[[ Records for this task, beginning ]]
import Summits.ValiantsHypothesis.ValiantsHypothesis.Theorems.GeneratorObstructionsPerGenDegreeSuperQPSandwich
import Literature.Computability.AlgebraicComplexity.IK2020OrbitClosureInvariantBound

/-!
# Route GeneratorObstructions — K1 `PerGenDegreeSuperQP` (stmt-ValiantsHypothesis-11654),
# line `per-side-atoms`: the TRIVIALLY ALLOWED weights of the permanent (ambient type ∧ orbit
# type), the sandwich instance they define, and the EXTENSION-THRESHOLD dichotomy

Companion of `…Sandwich` (the sandwich no-go format: `S(per_m) ⊆ ⟨G⟩`,
`⟨G⟩ ∩ {degree ≥ q} ⊆ S(per_m)`, `G` of degree `≤ q` ⇒ atoms of `S(per_m)` are early).

An occurring weight `χ` of `ℂ[Δ_m[per_m]]` passes two classical tests, both PROVED in the tree and
packaged here in the vocabulary of the line:

* `per_ambientType_of_occurs` — `χ` is an AMBIENT TYPE: it occurs in `ℂ[Sym^m ℂ^{m²}]`
  (`HasHighestWeight (coordRep (MatIdx m) ℂ m) χ`; the lift of highest-weight vectors along
  `ℂ[Sym^m] ↠ ℂ[Δ_m[per_m]]`, tree `hasHighestWeight_coordRep_of_orbitCoordRep_holds`; BLMW 2011
  §4.4) — a plethysm condition;
* `per_orbitType_of_occurs` — `χ` is an ORBIT TYPE: `χ = λ^*` (transported to `MatIdx m`) for a
  partition `λ ⊢ m·d` with at most `m²` parts whose Weyl module has a nonzero vector invariant
  under the stabiliser of `per_m` (`IK2020.weylInvariantDim ℂ (m·m) λ (stab per_m) ≠ 0`; tree
  `IK2020.orbitMultiplicity_toMatIdx_le_weylInvariantDim`, BLMW 2011 (5.5.3), Ikenmeyer–Kandasamy
  2020 §9) — a condition on `H_per = T^{2m-2}·((S_m × S_m) ⋊ 2)`-invariants.

Call `χ` TRIVIALLY ALLOWED when it passes both (`per_triviallyAllowed_of_occurs`:
`S(per_m) ⊆ Triv(per_m)`). Two observations organise the open content of `stub_atomLate`:

1. `stub_atomLate_false_of_extensionThreshold` — **the concrete sandwich instance.** If for some
   `c` and all large `m` (T2) every trivially allowed weight is a sum of trivially allowed
   weights of degree `-|ψ| ≤ q(m) = m·2^((log₂ m + c)^c)`, and (T1) every element of degree
   `≥ q(m)` of the monoid they generate OCCURS in `ℂ[Δ_m[per_m]]` (a quasi-polynomial EXTENSION
   THRESHOLD: beyond degree `q(m)` the only obstructions to occurrence are the two trivial ones),
   then the registered `stub_atomLate` is false (`…Sandwich.stub_atomLate_false_of_eventualSandwich`
   with `G_m` = the trivially allowed weights of degree `≤ q(m)`).
2. `stub_atomLate_of_extensionThreshold_of_lateTrivialAtoms` — **conversely, modulo (T1) the
   stub is combinatorial.** If for every `c, m₀` some `m ≥ max(m₀,1)` has a threshold `q` beyond
   which every trivially allowed weight occurs, together with a trivially allowed weight of degree
   `≥ q` and `> 2^((log₂ m + c)^c)` admitting no splitting into two nonzero trivially allowed
   weights, then `stub_atomLate` holds verbatim (`atom_of_atom_overSet`: beyond an agreement
   threshold, atoms of the over-set are occurring atoms). So GIVEN quasi-polynomial extension
   thresholds, `stub_atomLate` is EQUIVALENT to: the set of trivially allowed weights of `per_m`
   — plethysm support intersected with the `H_per`-invariant support, no orbit-CLOSURE geometry —
   has super-quasi-polynomial atoms for infinitely many `m`.

Why the intersection and not the orbit types alone (informal; NOT used in the proofs). The
nonpositive lift of the orbit monoid `S° = {λ : V_λ^{H_per} ≠ 0}` is too large to sandwich
`S(per_m)`: for `m ≥ 3` and every `d ≥ 3` the hook `λ_d = (dm-1, 1)` is an orbit type (the
weight space of `V_{(n-1,1)} = ker(S^{n-1}W ⊗ W → S^n W)` at a "magic" exponent matrix `μ` with
line sums `d` is the space of zero-sum functions on `supp μ`, and a `μ` with two distinct
nonzero entries has a `Stab(μ)`-invariant such function), but `(dm-1,1)` NEVER occurs in
`S^d(S^m W)` (`dim S^d(S^mW)[(dm-1,1)] = dim S^d(S^mW)[(dm)] = 1`), so `λ_d^*` is a hole of
`S(per_m)` inside the lifted orbit monoid at every degree `d ≥ 3`, and the extension threshold
(T1) stated for orbit types alone is false for trivial (plethysm) reasons. Intersecting with the
ambient support removes exactly these; whether `Triv(per_m)` is generated in quasi-polynomial
degree (T2) is itself open (an intersection of two early-generated monoids need not be early
generated), and is — given (T1) — the whole content of the stub by item 2.

Honest framing: packaging of two proved containments and two elementary implications; neither
(T1) nor (T2) nor their negations is proved here; `stub_atomLate` (for `c ≥ 2`), K1 and
`GenFlipThesis` remain OPEN; nothing here bears on VP versus VNP.
References: [BurgisserEtAl2011] §4.4, §5.5 (5.5.3); [IkenmeyerKandasamy2019] §9 (9.3)–(9.4);
[BurgisserIkenmeyer2017] Prop. 3.9 (orbit versus closure) as background only. [folklore]
-/

set_option linter.dupNamespace false

namespace Summit.ValiantsHypothesis.ValiantsHypothesis.Theorems.GeneratorObstructions.PerGenDegreeSuperQP

open MvPolynomial
open Literature.NumberTheory.DiophantineGeometry Literature.Computability.AlgebraicComplexity
  Literature.Computability.Complexity

/-! ### 1. Beyond an agreement threshold, atoms of an over-set are occurring atoms -/

section OverSet

variable {σ : Type*} [Fintype σ]

/-- **Atoms transfer down beyond the agreement threshold.** Let `Occ ⊆ T` be properties of
weights agreeing beyond degree `q` (`T χ ∧ -|χ| ≥ q ⇒ Occ χ`). Then every `χ` with `T χ`,
`-|χ| ≥ q` and no splitting into two nonzero `T`-weights satisfies `Occ` and has no splitting
into two nonzero `Occ`-weights. [folklore] -/
theorem atom_of_atom_overSet (Occ T : Weight σ → Prop) {q : ℤ}
    (hOT : ∀ χ : Weight σ, Occ χ → T χ) (hT : ∀ χ : Weight σ, T χ → q ≤ -(Weight.size χ) → Occ χ)
    {χ : Weight σ} (hχT : T χ) (hq : q ≤ -(Weight.size χ))
    (hatomT : ∀ χ₁ χ₂ : Weight σ, χ₁ + χ₂ = χ → χ₁ ≠ 0 → χ₂ ≠ 0 → ¬ T χ₁ ∨ ¬ T χ₂) :
    Occ χ ∧ ∀ χ₁ χ₂ : Weight σ, χ₁ + χ₂ = χ → χ₁ ≠ 0 → χ₂ ≠ 0 → ¬ Occ χ₁ ∨ ¬ Occ χ₂ := by
  refine ⟨hT χ hχT hq, fun χ₁ χ₂ hsum h1 h2 => ?_⟩
  rcases hatomT χ₁ χ₂ hsum h1 h2 with h | h
  · exact Or.inl fun ho => h (hOT χ₁ ho)
  · exact Or.inr fun ho => h (hOT χ₂ ho)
[[ Records for this task, end ]]
> What you will do: Reproduce all of the entries word for word. Omit nothing.

> Response box:
import Summits.ValiantsHypothesis.ValiantsHypothesis.Theorems.GeneratorObstructionsPerGenDegreeSuperQPSandwich
import Literature.Computability.AlgebraicComplexity.IK2020OrbitClosureInvariantBound

/-!
# Route GeneratorObstructions — K1 `PerGenDegreeSuperQP` (stmt-ValiantsHypothesis-11654),
# line `per-side-atoms`: the TRIVIALLY ALLOWED weights of the permanent (ambient type ∧ orbit
# type), the sandwich instance they define, and the EXTENSION-THRESHOLD dichotomy

Companion of `…Sandwich` (the sandwich no-go format: `S(per_m) ⊆ ⟨G⟩`,
`⟨G⟩ ∩ {degree ≥ q} ⊆ S(per_m)`, `G` of degree `≤ q` ⇒ atoms of `S(per_m)` are early).

An occurring weight `χ` of `ℂ[Δ_m[per_m]]` passes two classical tests, both PROVED in the tree and
packaged here in the vocabulary of the line:

* `per_ambientType_of_occurs` — `χ` is an AMBIENT TYPE: it occurs in `ℂ[Sym^m ℂ^{m²}]`
  (`HasHighestWeight (coordRep (MatIdx m) ℂ m) χ`; the lift of highest-weight vectors along
  `ℂ[Sym^m] ↠ ℂ[Δ_m[per_m]]`, tree `hasHighestWeight_coordRep_of_orbitCoordRep_holds`; BLMW 2011
  §4.4) — a plethysm condition;
* `per_orbitType_of_occurs` — `χ` is an ORBIT TYPE: `χ = λ^*` (transported to `MatIdx m`) for a
  partition `λ ⊢ m·d` with at most `m²` parts whose Weyl module has a nonzero vector invariant
  under the stabiliser of `per_m` (`IK2020.weylInvariantDim ℂ (m·m) λ (stab per_m) ≠ 0`; tree
  `IK2020.orbitMultiplicity_toMatIdx_le_weylInvariantDim`, BLMW 2011 (5.5.3), Ikenmeyer–Kandasamy
  2020 §9) — a condition on `H_per = T^{2m-2}·((S_m × S_m) ⋊ 2)`-invariants.

Call `χ` TRIVIALLY ALLOWED when it passes both (`per_triviallyAllowed_of_occurs`:
`S(per_m) ⊆ Triv(per_m)`). Two observations organise the open content of `stub_atomLate`:

1. `stub_atomLate_false_of_extensionThreshold` — **the concrete sandwich instance.** If for some
   `c` and all large `m` (T2) every trivially allowed weight is a sum of trivially allowed
   weights of degree `-|ψ| ≤ q(m) = m·2^((log₂ m + c)^c)`, and (T1) every element of degree
   `≥ q(m)` of the monoid they generate OCCURS in `ℂ[Δ_m[per_m]]` (a quasi-polynomial EXTENSION
   THRESHOLD: beyond degree `q(m)` the only obstructions to occurrence are the two trivial ones),
   then the registered `stub_atomLate` is false (`…Sandwich.stub_atomLate_false_of_eventualSandwich`
   with `G_m` = the trivially allowed weights of degree `≤ q(m)`).
2. `stub_atomLate_of_extensionThreshold_of_lateTrivialAtoms` — **conversely, modulo (T1) the
   stub is combinatorial.** If for every `c, m₀` some `m ≥ max(m₀,1)` has a threshold `q` beyond
   which every trivially allowed weight occurs, together with a trivially allowed weight of degree
   `≥ q` and `> 2^((log₂ m + c)^c)` admitting no splitting into two nonzero trivially allowed
   weights, then `stub_atomLate` holds verbatim (`atom_of_atom_overSet`: beyond an agreement
   threshold, atoms of the over-set are occurring atoms). So GIVEN quasi-polynomial extension
   thresholds, `stub_atomLate` is EQUIVALENT to: the set of trivially allowed weights of `per_m`
   — plethysm support intersected with the `H_per`-invariant support, no orbit-CLOSURE geometry —
   has super-quasi-polynomial atoms for infinitely many `m`.

Why the intersection and not the orbit types alone (informal; NOT used in the proofs). The
nonpositive lift of the orbit monoid `S° = {λ : V_λ^{H_per} ≠ 0}` is too large to sandwich
`S(per_m)`: for `m ≥ 3` and every `d ≥ 3` the hook `λ_d = (dm-1, 1)` is an orbit type (the
weight space of `V_{(n-1,1)} = ker(S^{n-1}W ⊗ W → S^n W)` at a "magic" exponent matrix `μ` with
line sums `d` is the space of zero-sum functions on `supp μ`, and a `μ` with two distinct
nonzero entries has a `Stab(μ)`-invariant such function), but `(dm-1,1)` NEVER occurs in
`S^d(S^m W)` (`dim S^d(S^mW)[(dm-1,1)] = dim S^d(S^mW)[(dm)] = 1`), so `λ_d^*` is a hole of
`S(per_m)` inside the lifted orbit monoid at every degree `d ≥ 3`, and the extension threshold
(T1) stated for orbit types alone is false for trivial (plethysm) reasons. Intersecting with the
ambient support removes exactly these; whether `Triv(per_m)` is generated in quasi-polynomial
degree (T2) is itself open (an intersection of two early-generated monoids need not be early
generated), and is — given (T1) — the whole content of the stub by item 2.

Honest framing: packaging of two proved containments and two elementary implications; neither
(T1) nor (T2) nor their negations is proved here; `stub_atomLate` (for `c ≥ 2`), K1 and
`GenFlipThesis` remain OPEN; nothing here bears on VP versus VNP.
References: [BurgisserEtAl2011] §4.4, §5.5 (5.5.3); [IkenmeyerKandasamy2019] §9 (9.3)–(9.4);
[BurgisserIkenmeyer2017] Prop. 3.9 (orbit versus closure) as background only. [folklore]
-/

set_option linter.dupNamespace false

namespace Summit.ValiantsHypothesis.ValiantsHypothesis.Theorems.GeneratorObstructions.PerGenDegreeSuperQP

open MvPolynomial
open Literature.NumberTheory.DiophantineGeometry Literature.Computability.AlgebraicComplexity
  Literature.Computability.Complexity

/-! ### 1. Beyond an agreement threshold, atoms of an over-set are occurring atoms -/

section OverSet

variable {σ : Type*} [Fintype σ]

/-- **Atoms transfer down beyond the agreement threshold.** Let `Occ ⊆ T` be properties of
weights agreeing beyond degree `q` (`T χ ∧ -|χ| ≥ q ⇒ Occ χ`). Then every `χ` with `T χ`,
`-|χ| ≥ q` and no splitting into two nonzero `T`-weights satisfies `Occ` and has no splitting
into two nonzero `Occ`-weights. [folklore] -/
theorem atom_of_atom_overSet (Occ T : Weight σ → Prop) {q : ℤ}
    (hOT : ∀ χ : Weight σ, Occ χ → T χ) (hT : ∀ χ : Weight σ, T χ → q ≤ -(Weight.size χ) → Occ χ)
    {χ : Weight σ} (hχT : T χ) (hq : q ≤ -(Weight.size χ))
    (hatomT : ∀ χ₁ χ₂ : Weight σ, χ₁ + χ₂ = χ → χ₁ ≠ 0 → χ₂ ≠ 0 → ¬ T χ₁ ∨ ¬ T χ₂) :
    Occ χ ∧ ∀ χ₁ χ₂ : Weight σ, χ₁ + χ₂ = χ → χ₁ ≠ 0 → χ₂ ≠ 0 → ¬ Occ χ₁ ∨ ¬ Occ χ₂ := by
  refine ⟨hT χ hχT hq, fun χ₁ χ₂ hsum h1 h2 => ?_⟩
  rcases hatomT χ₁ χ₂ hsum h1 h2 with h | h
  · exact Or.inl fun ho => h (hOT χ₁ ho)
  · exact Or.inr fun ho => h (hOT χ₂ ho)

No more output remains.